CCS requires a very long term business model, based on some form of market pull. Today the support for CCS comes largely from direct government grants and support mechanisms for early stage technology, but there is always a limit to such incentives. However, with net-zero emissions now becoming a clear goal in most energy system policy frameworks, a more sustainable model is likely to emerge as businesses seek to mitigate their own emissions, either due to direct policy requirements or indirect consumer preference for zero carbon emission goods and services. A balance will be found between the cost of new technologies such as green hydrogen for industry and making use of CCS in industries that continue to use fossil fuels. Society will find ways to absorb these costs over time as net-zero emissions is reached and whether this results in large or small scale deployment of CCS remains to be seen, depending on the relative costs between competing pathways.

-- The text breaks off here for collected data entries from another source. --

import Summits.ABC.IUTFork.ForkGenuineWindowSharpCond
import Summits.ABC.IUTFork.Conditional.AbcOfSHvolGenuineFamily
import Literature.IUT.LogVolume.GenuineLogThetaPointDegrees
import HarnessLib

/-!
# Branch C, TARGET #1 (`hvol` / `hreg`): the SHARP split-pair inequality at the `λ`-line — abc-iut-S4's log-different
# slack transported to the presenting field (sharp twins of abc-iut-s2-p5's `splitPair_le_of_hullVolumeAtDatum` and
# abc-iut-s2-p3's `splitDepth_le_of_hullVolumeAtDatum`)

Record-only PROOF file (D-0012) of the abc-iut cell (branch C certificate seat abc-iut-C-cert-1, gen 3, unit «HVOL-KERNEL»);
TAKES NO SIDE on [IUTchIII] Cor. 3.12 or [IUTchIV] Thm. 1.10. S. Mochizuki, *IUT IV* [Mochizuki2012], Thm. 1.10 proof
Step (ii) p. 24 (first display `log(𝔡^{F_tpd}) + log(𝔣^{F_tpd}) ≤ log(𝔡^F) + log(𝔣^F)`), Step (v) pp. 27–28 (the symmetrisation
in `i† ∈ I`); Cor. 2.2 (ii) proof p. 46 ((P5)); Dupuy–Hilado [DupuyHilado2025] §3.3, §3.6, §4.7, §4.12.

CONTEXT. The CONE binder of `Conditional.abc_of_S_v3` (p430884) is
`hvol : ∀ P ∈ UP, ∀ l prime ≥ 5, AdmitsCore → CondP2 → CondP5 → CondP6 → Cor22.HullVolumeAtDatum P l B_III(P,l)`; the CONE binder
`hreg` of v4/v6K/v10M/v8K-window/v11M-window/p443000 implies it (`ThetaPartII.hullVolume_of_hullRegime`, abc-iut-c312-8/S3/S1).
abc-iut-s2-p5 (`splitPair_le_of_hullVolumeAtDatum`, p435094) and abc-iut-s2-p3 (`splitDepth_le_of_hullVolumeAtDatum`, p438255) read
`Cor22.HullVolumeAtDatum P l δ` at a quadratic point with a split prime `p = VW`, `V` a pole of `j(λ)` of order `≥ 2M`, `W` not a pole,
as `(l+1)·M·log p/48 ≤ δ`. abc-iut-S4 (`PointDict.pair_le_slack_of_hullVolumeAtDatum`, p445514, with
`Cor22.ThetaVolumeDatumAt.ndeg_differentDivisor_ge`: `log(𝔡^K) ≥ log-diff(λ) + (1 − 1/l)·log 𝔣^{F_tpd}_{∤2l}`) sharpened the
datum-level bound by the log-different gain: pair `≤ δ − ((ℓ⋇+3)/2 − [F_mod:ℚ])·(log-diff + (1 − 1/l)·log-cond)`. THIS FILE
transports S4's sharp bound to the presenting field exactly along s2-p5's / s2-p3's route (same transport lemmas, BY NAME):

* `PointDict.ordPair_le_slack_of_hullVolumeAtDatum` — S4's sharp pair bound in the `q`-ORDER currency of abc-iut-S7's
  `PointDict.mu_eq` (`μ_T(u) = (−ord_u j_E)/(2l)·ln N(u)/n_u` on `𝕍^bad_mod`, `0` off it), with `(ℓ⋇+3)/2 = (l+5)/4` and
  `[F_mod:ℚ] = d_mod` substituted (abc-iut-L5-t3's `finrank_rat_fieldOfModuli_eq_dmod`);
* `PointDict.splitPair_le_slack_of_hullVolumeAtDatum` — the same read on `F_mod = ℚ(j(λ)) ⊆ F_tpd` (s2-p5's transport verbatim);
* `PointDict.splitPairPt_le_slack_of_hullVolumeAtDatum` — on the presenting field when `ℚ(j(λ)) = F_tpd` (s2-p3's transport verbatim);
* **`PointDict.splitDepth_le_slack_of_hullVolumeAtDatum`** — at a quadratic point of split depth `≥ 2M` over the odd prime `p`
  (`Pr(V) = Pr(W) = 1/2`, `n_V = 1`, `log N(V) = log p`, `d_mod = 2`):
  `(l+1)·M·log p/48 ≤ δ − ((l+5)/4 − 2)·(log-diff(λ) + (1 − 1/l)·log 𝔣^{F_tpd}_{∤2l}(λ))`.

READING. With `δ = B_III(P,l) = (l+1)/4·{(1+24/l)(lD+lC) + E(l)}` the right side is `≤ 8·(lD+lC) + (l+1)/4·E(l)` (`l ≥ 11`): the
conductor enters with a BOUNDED coefficient instead of `(l+1)/4` — the input of this seat's `Conditional/NotHvol.lean`. HONEST SCOPE:
consequences of the typed (U)-computable half at genuine data; nothing asserted about any point; no side taken on Cor. 3.12 /
Thm. 1.10 or on any author; typed ≠ proved. PROOF-ONLY file: no definitions, no named `Prop` facts.
[cite: Mochizuki2012, IUTchIV Thm. 1.10 Step (ii) p. 24, Step (v) p. 27–28] [cite: Mochizuki2012, IUTchIV Cor. 2.2 (ii) proof p. 46]
[cite: DupuyHilado2025, §3.3, §3.6, §4.7, §4.12] [cite: NeukirchANT1999, Ch. I §8 Prop. (8.2)] [claim: Mochizuki2012, status: disputed]
for every IUT quotation.
-/

noncomputable section
open CategoryTheory CategoryTheory.Limits AlgebraicGeometry TopologicalSpace TensorProduct Opposite
open HomologicalComplex
open scoped DirectSum

/-! ## §0 The Künneth comparison of the ordered Čech bicomplex is injective (no finiteness) -/

namespace Literature.Algebra.Homology

namespace OrderedCech

variable {A : Type u} [CommRing A] {ι κ : Type} [LinearOrder ι] [LinearOrder κ]

/-- **`Hⁿ(×)` is injective** for every pair-system `P`: the cross product `× : Tot Č•,•(P) ⟶ Č(lexSystem P)` has the Eilenberg–Zilber
retraction `∇` (★ `cross_shuffle`, `× ≫ ∇ = 𝟙`), so `Hⁿ(∇) ∘ Hⁿ(×) = id`.  (★ `bijective_homologyMap_cross` adds surjectivity under a
finiteness hypothesis; injectivity needs none.) [cite: EilenbergMacLane1953, §5] [cite: StacksProject, Tag 0BEC] -/
theorem injective_homologyMap_cross (P : Finset ι ⥤ Finset κ ⥤ ModuleCat.{u} A) (n : ℤ) :
    Function.Injective (HomologicalComplex.homologyMap
      (totalDescHom (sysBicomplex P) (sysComplex (lexSystem P)) (fun a b n => ModuleCat.ofHom (crossComponent P a b n))
        (crossComponent_comm P)) n).hom := by
  set cr := totalDescHom (sysBicomplex P) (sysComplex (lexSystem P)) (fun a b n => ModuleCat.ofHom (crossComponent P a b n))
    (crossComponent_comm P) with hcr
  set sh := totalLift (sysBicomplex P) (sysComplex (lexSystem P)) (isZero_sysBicomplex_X_X_of_neg_left P)
    (isZero_sysBicomplex_X_X_of_neg_right P) (fun n a b => ModuleCat.ofHom (shuffleComponent P n a b))
    (shuffleComponent_comm P) with hsh
  have hret : ∀ x, (HomologicalComplex.homologyMap sh n).hom ((HomologicalComplex.homologyMap cr n).hom x) = x := by
    intro x
    rw [← ModuleCat.comp_apply, ← HomologicalComplex.homologyMap_comp, hcr, hsh, cross_shuffle, HomologicalComplex.homologyMap_id]
    rfl
  intro x y hxy
  rw [← hret x, ← hret y, hxy]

But the next stage of the CCS journey, possibly commencing as early as the 2040s for some, will be to deliver net-negative emissions via DACCS and BECCS, i.e. drawdown of carbon dioxide from the atmosphere. While this may seem like a long way off, the history of creating basic CCS business models points to the need for an early start. The journey probably commences at the UNFCCC level, where a framework for net-negative emissions would need to be established including a global goal, some form of burden sharing agreement between nations and a discussion on the role of nature versus the role of technological drawdown solutions. Unfortunately, with history as a guide, this could take some time. But perhaps the bigger challenge will be for national governments to cascade the need into the economy and find ways to spread the cost of net-negative emissions across society within goods and services and even through taxation. This may not be popular given the net cost of the task, yet with no immediate tangible benefit. Imposing deep emission reduction goals is still proving to be a difficult task in some economies today, let alone asking the population to pay for atmospheric drawdown of carbon dioxide. However, the very long term benefit can be measured in practical terms, such as avoiding metres of sea level rise.

With the prospect of a 1.5°C overshoot scenario looking likely, future biological and geological storage of atmospheric carbon dioxide becomes essential. This task may lead to the development of huge industries engaged in such activities, or very little activity at all, depending on the policy frameworks and business models that emerge.